192: Quettabyte

Plus, Dutch farming, the tyranny of time, an amazing new map, and good news on tuberculosis in Tanzania, literacy in Latin America, crime in the UK, electric two wheelers, protections for sharks and forests in Nepal.

192: Quettabyte

This is the members only edition of Future Crunch, a weekly roundup of good news, mind-blowing science, and the best bits of the internet. One third of your subscription fee goes to charity. If someone forwarded this, you can sign up here. You can buy a gift subscription here. We're also on Instagram, Facebook and Twitter.

Give a damn


We recently heard about a really clever initiative from an NGO in Turkey called Imece. They invented a 10,000 MAh phone-charging powerbank with a torch, charging cables for all types of phones, and its own little solar panels. They've trained Syrian refugees to make the powerbanks - giving them employment and income - and are distributing the devices to other, newly arrived refugees.

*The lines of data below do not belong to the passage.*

import Literature.AlgebraicGeometry.Resolution.SmoothDescentFlat
import Mathlib.AlgebraicGeometry.Morphisms.Smooth
import Mathlib.AlgebraicGeometry.Morphisms.Flat
import Mathlib.AlgebraicGeometry.Morphisms.FinitePresentation
import Mathlib.AlgebraicGeometry.Morphisms.Affine
import HarnessLib

/-!
# Smoothness descends along an AFFINE faithfully flat morphism of finite presentation on the source (EGA IV₄ 17.7.7 / Stacks 05B5),
# in every characteristic

Layer `Literature/AlgebraicGeometry/Morphisms`, namespace `Literature.AlgebraicGeometry.Morphisms`.  Cell `hodgecm-mathlib` (D-0151),
P6 «MOD programme», deal (s2-D) organ (P3) (LEAD F0P6-plan (g2) M-25 / M-28; prover seat B-p04 (g39)).  THEOREMS ONLY (no definition, no
instance, no named fact, no `sorry`).

★ `Morphisms.smooth_of_flat_surjective_of_smooth_comp` (`SmoothOfFlatSurjectiveSmoothSource.lean`) proves «`ψ : A → Q` flat surjective,
`ψ ≫ g` smooth ⇒ `g` smooth» through the REGULAR-fibre criterion and therefore asks the residue fields of the base to be PERFECT.  This
file removes that hypothesis when `ψ` is AFFINE and locally of finite presentation (the case of a finite étale cover, e.g. the quotient map
`A → A/K` of an abelian scheme by a free finite group of translations): the ring statement is ★
`Resolution.smooth_of_faithfullyFlat_of_finitePresentation` (Stacks 05B5 with `q` of finite presentation, through 05AX «smoothness
descends along faithfully flat maps over a field» and the SMOOTH-fibre criterion Mathlib `Algebra.Smooth.of_formallySmooth_fiber`), and the
scheme statement is glued from it by Zariski locality of `Smooth` on target and source (Mathlib `HasRingHomProperty`) and Mathlib
`flat_and_surjective_iff_faithfullyFlat_of_isAffine`.
* `smooth_of_affine_flat_surjective_of_smooth_comp_of_isAffine` — the case `Q`, `S` affine;
* **`smooth_of_affine_flat_surjective_of_smooth_comp`** — for `ψ : A ⟶ Q` affine, flat, surjective and locally of finite presentation,
  `g : Q ⟶ S` locally of finite presentation and `ψ ≫ g` smooth: `g` is smooth.
HC_CM is proved only modulo the 2 remaining named inputs (hLiu418, h413); this file asserts nothing about HC and is count-neutral.

## References
* [Grothendieck1967] A. Grothendieck, *EGA IV₄* (1967), Prop. 17.7.7.
* [StacksProject] The Stacks Project, Tag 05B5, Tag 05AX, Tag 02JZ, Tag 01V8.
-/

set_option autoImplicit false

noncomputable section

universe u

open CategoryTheory CategoryTheory.Limits AlgebraicGeometry TopologicalSpace

namespace Literature.AlgebraicGeometry.Morphisms

open Literature.AlgebraicGeometry.Resolution

/-- **EGA IV₄ 17.7.7, affine case.**  `A → Q → S` with `Q`, `S` affine, `ψ : A → Q` affine (so `A` is affine), flat, surjective and
locally of finite presentation, `g : Q → S` locally of finite presentation, `ψ ≫ g` smooth ⇒ `g` smooth: on global sections
`Γ(S) → Γ(Q) → Γ(A)` is faithfully flat of finite presentation on the right (Mathlib `flat_and_surjective_iff_faithfullyFlat_of_isAffine`)
with smooth composite, so ★ `smooth_of_faithfullyFlat_of_finitePresentation` (Stacks 05B5) applies. [cite: StacksProject, Tag 05B5]
[cite: Grothendieck1967, Prop. 17.7.7] -/
theorem smooth_of_affine_flat_surjective_of_smooth_comp_of_isAffine {A Q S : Scheme.{u}} (ψ : A ⟶ Q) (g : Q ⟶ S)
    [IsAffine Q] [IsAffine S] [IsAffineHom ψ] [Flat ψ] [Surjective ψ] [LocallyOfFinitePresentation ψ]
    [LocallyOfFinitePresentation g] [Smooth (ψ ≫ g)] : Smooth g := by
  haveI : IsAffine A := isAffine_of_isAffineHom ψ
  have hff : ψ.appTop.hom.FaithfullyFlat :=
    (Flat.flat_and_surjective_iff_faithfullyFlat_of_isAffine ψ).mp ⟨inferInstance, inferInstance⟩
  have hψfp : ψ.appTop.hom.FinitePresentation :=
    (HasRingHomProperty.iff_of_isAffine (P := @LocallyOfFinitePresentation)).mp inferInstance
  have hgfp : g.appTop.hom.FinitePresentation :=
    (HasRingHomProperty.iff_of_isAffine (P := @LocallyOfFinitePresentation)).mp inferInstance
  have hsm : (ψ ≫ g).appTop.hom.Smooth := (HasRingHomProperty.iff_of_isAffine (P := @Smooth)).mp inferInstance
  rw [Scheme.Hom.comp_appTop] at hsm
  rw [HasRingHomProperty.iff_of_isAffine (P := @Smooth)]
  algebraize [g.appTop.hom, ψ.appTop.hom, (g.appTop ≫ ψ.appTop).hom]
  haveI : IsScalarTower Γ(S, ⊤) Γ(Q, ⊤) Γ(A, ⊤) := IsScalarTower.of_algebraMap_eq' rfl
  exact smooth_of_faithfullyFlat_of_finitePresentation Γ(S, ⊤) Γ(Q, ⊤) Γ(A, ⊤)

/-- **EGA IV₄ 17.7.7 for an affine cover of the source, any characteristic.**  For `ψ : A ⟶ Q` AFFINE, flat, surjective and locally
of finite presentation, `g : Q ⟶ S` locally of finite presentation and `ψ ≫ g` smooth, `g` is smooth — Zariski-locally on `S`
(Mathlib `IsZariskiLocalAtTarget`, `morphismRestrict_comp`) and on `Q` (`IsZariskiLocalAtSource`, `morphismRestrict_ι`) this is the affine
case `smooth_of_affine_flat_surjective_of_smooth_comp_of_isAffine`. [cite: Grothendieck1967, Prop. 17.7.7] [cite: StacksProject, Tag 05B5] -/
theorem smooth_of_affine_flat_surjective_of_smooth_comp {A Q S : Scheme.{u}} (ψ : A ⟶ Q) (g : Q ⟶ S) (f : A ⟶ S)
    (hf : ψ ≫ g = f) [IsAffineHom ψ] [Flat ψ] [Surjective ψ] [LocallyOfFinitePresentation ψ] [LocallyOfFinitePresentation g]
    [Smooth f] : Smooth g := by
  subst hf
  -- reduce to `S` affine
  rw [IsZariskiLocalAtTarget.iff_of_iSup_eq_top (P := @Smooth) _ (iSup_affineOpens_eq_top S)]
  intro U
  haveI : IsAffineHom (ψ ∣_ g ⁻¹ᵁ U.1) := IsZariskiLocalAtTarget.restrict ‹IsAffineHom ψ› _
  haveI : Flat (ψ ∣_ g ⁻¹ᵁ U.1) := IsZariskiLocalAtTarget.restrict ‹Flat ψ› _
  haveI : Surjective (ψ ∣_ g ⁻¹ᵁ U.1) := IsZariskiLocalAtTarget.restrict ‹Surjective ψ› _
  haveI : LocallyOfFinitePresentation (ψ ∣_ g ⁻¹ᵁ U.1) := IsZariskiLocalAtTarget.restrict ‹LocallyOfFinitePresentation ψ› _
  haveI : LocallyOfFinitePresentation (g ∣_ U.1) := IsZariskiLocalAtTarget.restrict ‹LocallyOfFinitePresentation g› _
  haveI : Smooth ((ψ ∣_ g ⁻¹ᵁ U.1) ≫ (g ∣_ U.1)) := by
    rw [← morphismRestrict_comp]
    exact IsZariskiLocalAtTarget.restrict ‹Smooth (ψ ≫ g)› _
  -- reduce to `Q` affine
  rw [IsZariskiLocalAtSource.iff_of_iSup_eq_top (P := @Smooth) _ (iSup_affineOpens_eq_top _)]
  intro V
  haveI : IsAffineHom ((ψ ∣_ g ⁻¹ᵁ U.1) ∣_ V.1) := IsZariskiLocalAtTarget.restrict ‹_› _
  haveI : Flat ((ψ ∣_ g ⁻¹ᵁ U.1) ∣_ V.1) := IsZariskiLocalAtTarget.restrict ‹_› _
  haveI : Surjective ((ψ ∣_ g ⁻¹ᵁ U.1) ∣_ V.1) := IsZariskiLocalAtTarget.restrict ‹_› _
  haveI : LocallyOfFinitePresentation ((ψ ∣_ g ⁻¹ᵁ U.1) ∣_ V.1) := IsZariskiLocalAtTarget.restrict ‹_› _
  haveI : LocallyOfFinitePresentation (V.1.ι ≫ g ∣_ U.1) := inferInstance
  haveI : Smooth (((ψ ∣_ g ⁻¹ᵁ U.1) ∣_ V.1) ≫ V.1.ι ≫ g ∣_ U.1) := by
    rw [← Category.assoc, morphismRestrict_ι, Category.assoc]
    infer_instance
  exact smooth_of_affine_flat_surjective_of_smooth_comp_of_isAffine ((ψ ∣_ g ⁻¹ᵁ U.1) ∣_ V.1) (V.1.ι ≫ g ∣_ U.1)

end Literature.AlgebraicGeometry.Morphisms

end
/-!
# Integrality of the Néron scaling of a rational isogeny between globally minimal models

Literature / elliptic curves. One NAMED FACT (D-0014), in the lattice vocabulary of the tree
(`IsNeronLatticeOf`, `ModularCurve.lean`; Mathlib `PeriodPair`): if `W₀, W'` are GLOBALLY MINIMAL
Weierstrass models over `ℚ` of elliptic curves, with Néron-type period pairs `L₀, L'` (the period
lattices of the invariant differentials `dx/(2y + a₁x + a₃)` of the two models — for globally minimal
models these are the Néron lattices), and a rational number `q` satisfies `q Λ₀ ⊆ Λ'`, then `q ∈ ℤ`.

Why it is true (and why minimality is needed). For `q ≠ 0` the analytic map `z ↦ qz : ℂ/Λ₀ → ℂ/Λ'`
is an isogeny `φ` which is defined over `ℚ` (the tree's
`Literature.NumberTheory.EllipticCurves.isIsogenous_of_forall_mul_mem_lattice`,
`AnalyticIsogenyDescentProofs`, Silverman *AEC* VI.4.1, VI.5.3 with descent), and by construction
`φ^* ω' = q · ω₀` for the invariant differentials of the two models. Both models being globally
minimal, `ω₀, ω'` are Néron differentials — generators of the rank-one `ℤ`-modules of invariant
differentials of the Néron models (Silverman *ATAEC* IV.9, Cor. 9.1: the smooth part of a minimal
Weierstrass model is the identity component of the Néron model; Agashe–Ribet–Stein 2006, §§1–2) — and
`φ` extends to a homomorphism of Néron models over `ℤ` (Néron mapping property, *ATAEC* IV.5.1 with
the existence theorem IV.6.1), so `φ^* ω'` is an invariant differential on the Néron model of `W₀`,
i.e. an INTEGRAL multiple of `ω₀`: `q ∈ ℤ`. Without minimality the statement fails (rescaling a
model by `u` rescales its lattice by `u⁻¹`). This is the non-archimedean half of Faltings' Lemma 5
(`#(ω/φ^*ω') ≥ 1`).

Consumers in the tree (all took it so far as an explicit hypothesis schema, never a named fact):
`hN` of `PastenHeightBoundsIsogenyProofs.neronLatticeHeight_le_add_half_log_degree` (Faltings
height under isogeny), `hInt` of `PastenSpectralDegreeIsogenyBoundProofs.PastenShimura2024_minimalDegree_le_163_mul_of_mazurKenku`
via the optimal pivot of `Summits/ABC/ABC/Cruxes/MazurKenkuBound` (card `optimal-pivot-neron-scaling`),
and the local input of Pasten's Lemma 6.8. Not here: any proof (the tree's point-set isogenies carry no
Néron models; the Néron-model programme `NeronModel*.lean` is scheme-level with no bridge to
`WeierstrassCurve`/`PeriodPair` yet). The degenerate case `q = 0` is trivially true (`k = 0`) and kept
for the convenience of consumers; the same-model case `W₀ = W'` is elementary (`qΛ ⊆ Λ` forces `q` to be
an algebraic integer) and is proved below as a consistency check (`int_of_rat_mul_mem_lattice_self`).

## References

* J. H. Silverman, *Advanced Topics in the Arithmetic of Elliptic Curves*, GTM 151 (1994): IV.5.1
  (Néron mapping property), IV.6.1, Cor. IV.9.1. [SilvermanATAEC1994]
* S. Bosch, W. Lütkebohmert, M. Raynaud, *Néron Models*, Springer 1990: §1.2 Def. 1, §7.4.
  [BLRNeronModels1990]
* A. Agashe, K. Ribet, W. A. Stein, *The Manin constant*, Pure Appl. Math. Q. 2 (2006): §§1–2.
  [AgasheRibetStein2006]
* G. Faltings, *Finiteness theorems for abelian varieties over number fields* (transl.), §4 Lemma 5.
* T. Honda, *On the theory of commutative formal groups*, J. Math. Soc. Japan 22 (1970), 213–246:
  Thm. 2 (p. 223), §6.2 Thm. 9 (pp. 240–241) (held: `paper:doi-10-2969-jmsj-02220213`); the singular
  fibres: T. Honda, *Formal groups and zeta-functions*, Osaka J. Math. 5 (1968), Thm. 5. [Honda1970]
* M. Hazewinkel, *Formal Groups and Applications* (1978), Ch. I §2.2, functional-equation lemma
  (i)–(iv). [Hazewinkel1978]
-/

noncomputable section
/-! ## §1 The normalised representative (any `σ` preserving `v`) -/

/-- **NORMAL FORM OF AN ISOTROPIC POINT.**  Let `x ∈ 𝒪³` be primitive and exactly isotropic (`B₀ x x = 0`), and let `lift` be any section of the residue map.  Then EITHER `|x₀| < 1`,
and `x ≡ x₂·e₂ (mod 𝔪)` with `|x₂| = 1` (isotropy forces `|x₁| < 1`), OR `|x₀| = 1`, and with `A = x₁∕x₀`, `B = x₂∕x₀` one has `B + σB + AσA = 0`, so the residue pair `(Ā, B̄)`
satisfies `B̄ + σk B̄ + Ā σk Ā = 0` and `x ≡ x₀·(1, lift Ā, lift B̄) (mod 𝔪)`. [cite: Tits1979, §3.5] [cite: Serre1980Trees, II.1.1] [cite: Wilson2009, §3.6.2] -/
theorem exists_unit_congr_normalForm_of_isotropic_of_v (hvσ : ∀ a, Valued.v (σ a) = Valued.v a) (hσO : ∀ x : 𝒪[K], σ x ∈ 𝒪[K]) (σk : 𝓀[K] →+* 𝓀[K])
    (hσk : ∀ x : 𝒪[K], IsLocalRing.residue 𝒪[K] ⟨σ x, hσO x⟩ = σk (IsLocalRing.residue 𝒪[K] x))
    (lift : 𝓀[K] → 𝒪[K]) (hlift : ∀ a, IsLocalRing.residue 𝒪[K] (lift a) = a)
    {x : Fin 3 → K} (hx : x ∈ stdLattice K 3) (hunit : ∃ j, Valued.v (x j) = 1) (hiso : B₀ σ 3 x x = 0) :
    (∃ c : K, Valued.v c = 1 ∧ ∀ i, Valued.v (x i - c * (Pi.single 2 1 : Fin 3 → K) i) < 1) ∨
      ∃ p : {p : 𝓀[K] × 𝓀[K] // p.2 + σk p.2 + p.1 * σk p.1 = 0}, ∃ c : K, Valued.v c = 1 ∧
        ∀ i, Valued.v (x i - c * (![(1 : K), (lift p.1.1 : K), (lift p.1.2 : K)] : Fin 3 → K) i) < 1 := by
  have h0 : Valued.v (0 : K) < 1 := by rw [map_zero]; exact zero_lt_one
  by_cases hx0 : Valued.v (x 0) = 1
  · -- `|x₀| = 1`: `x = x₀ · (1, A, B)`
    right
    have hx0' : x 0 ≠ 0 := fun h => by rw [h, map_zero] at hx0; exact zero_ne_one hx0
    have hσx0 : σ (x 0) ≠ 0 := (map_ne_zero σ).2 hx0'
    have hA : Valued.v (x 1 / x 0) ≤ 1 := by rw [map_div₀, hx0, div_one]; exact hx 1
    have hB : Valued.v (x 2 / x 0) ≤ 1 := by rw [map_div₀, hx0, div_one]; exact hx 2
    set A : 𝒪[K] := ⟨x 1 / x 0, hA⟩ with hAdef
    set B : 𝒪[K] := ⟨x 2 / x 0, hB⟩ with hBdef
    -- exact isotropy in the normalised coordinates
    have hEq : (B : K) + σ (B : K) + (A : K) * σ (A : K) = 0 := by
      have hiso' : σ (x 0) * x 2 + σ (x 1) * x 1 + σ (x 2) * x 0 = 0 := by rw [← UnitaryGroup.B₀_three_apply]; exact hiso
      change x 2 / x 0 + σ (x 2 / x 0) + x 1 / x 0 * σ (x 1 / x 0) = 0
      rw [map_div₀, map_div₀]
      field_simp
      linear_combination hiso'
    -- the residue pair
    have hE0 : (B + ⟨σ (B : K), hσO B⟩ + A * ⟨σ (A : K), hσO A⟩ : 𝒪[K]) = 0 := Subtype.ext (by simpa using hEq)
    have hres : IsLocalRing.residue 𝒪[K] B + σk (IsLocalRing.residue 𝒪[K] B) + IsLocalRing.residue 𝒪[K] A * σk (IsLocalRing.residue 𝒪[K] A) = 0 := by
      rw [← hσk, ← hσk, ← map_mul, ← map_add, ← map_add, hE0, map_zero]
    refine ⟨⟨(IsLocalRing.residue 𝒪[K] A, IsLocalRing.residue 𝒪[K] B), hres⟩, x 0, hx0, fun i => ?_⟩
    -- the congruence `x ≡ x₀ · (1, lift Ā, lift B̄)`
    have hcongr : ∀ (C : 𝒪[K]), Valued.v ((C : K) - (lift (IsLocalRing.residue 𝒪[K] C) : K)) < 1 := fun C => by
      rw [← coe_sub_eq, ← residue_eq_zero_iff_v_lt_one, map_sub, hlift, sub_self]
    fin_cases i
    · simp
    · have e : x 1 - x 0 * (lift (IsLocalRing.residue 𝒪[K] A) : K) = x 0 * ((A : K) - (lift (IsLocalRing.residue 𝒪[K] A) : K)) := by
        change x 1 - x 0 * _ = x 0 * (x 1 / x 0 - _)
        field_simp
      simp only [Fin.mk_one, Matrix.cons_val_one, Matrix.cons_val_zero]
      rw [e, map_mul, hx0, one_mul]
      exact hcongr A
    · have e : x 2 - x 0 * (lift (IsLocalRing.residue 𝒪[K] B) : K) = x 0 * ((B : K) - (lift (IsLocalRing.residue 𝒪[K] B) : K)) := by
        change x 2 - x 0 * _ = x 0 * (x 2 / x 0 - _)
        field_simp
      simp only [Fin.reduceFinMk, Matrix.cons_val_two, Matrix.tail_cons, Matrix.head_cons]
      rw [e, map_mul, hx0, one_mul]
      exact hcongr B
  · -- `|x₀| < 1`: isotropy forces `|x₁| < 1`, so `|x₂| = 1` and `x ≡ x₂ · e₂`
    left
    have hx0lt : Valued.v (x 0) < 1 := lt_of_le_of_ne (hx 0) hx0
    have hx1 : Valued.v (x 1) < 1 := by
      have h : σ (x 1) * x 1 = -(σ (x 0) * x 2 + σ (x 2) * x 0) := by
        rw [UnitaryGroup.B₀_three_apply] at hiso
        linear_combination hiso
      have hv : Valued.v (σ (x 1) * x 1) < 1 := by
        rw [h, Valuation.map_neg]
        refine (Valuation.map_add _ _ _).trans_lt (max_lt ?_ ?_)
        · rw [map_mul, hvσ]
          calc Valued.v (x 0) * Valued.v (x 2) ≤ Valued.v (x 0) * 1 := mul_le_mul_right (hx 2) _
            _ < 1 := by rw [mul_one]; exact hx0lt
        · rw [map_mul, hvσ]
          calc Valued.v (x 2) * Valued.v (x 0) ≤ 1 * Valued.v (x 0) := mul_le_mul_left (hx 2) _
            _ < 1 := by rw [one_mul]; exact hx0lt
      rw [map_mul, hvσ] at hv
      by_contra hge
      have h1 : Valued.v (x 1) = 1 := le_antisymm (hx 1) (not_lt.1 hge)
      rw [h1, mul_one] at hv
      exact lt_irrefl _ hv
    have hx2 : Valued.v (x 2) = 1 := by
      obtain ⟨j, hj⟩ := hunit
      fin_cases j
      · exact absurd hj hx0
      · exact absurd hj hx1.ne
      · exact hj
    refine ⟨x 2, hx2, fun i => ?_⟩
    fin_cases i
    · simpa using hx0lt
    · simpa using hx1
    · simp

We're sending them US$5,000, which will pay for 100 powerbanks. They'll  be distributed in February 2023 to refugees on the road of exile in Bosnia. Last time the organisation was there most people were coming from Afghanistan, but by next year there will be other nationalities in need. The people receiving the devices are extremely vulnerable, and being able to charge their phones will allow them to keep contact with their families, use Google Maps and call rescue services in case of emergency, which apparently happens very often.

A big thank you to all of you for making this possible. That's 100 new devices thanks to your generosity, that will make a real difference to many hundreds of people who have lost everything.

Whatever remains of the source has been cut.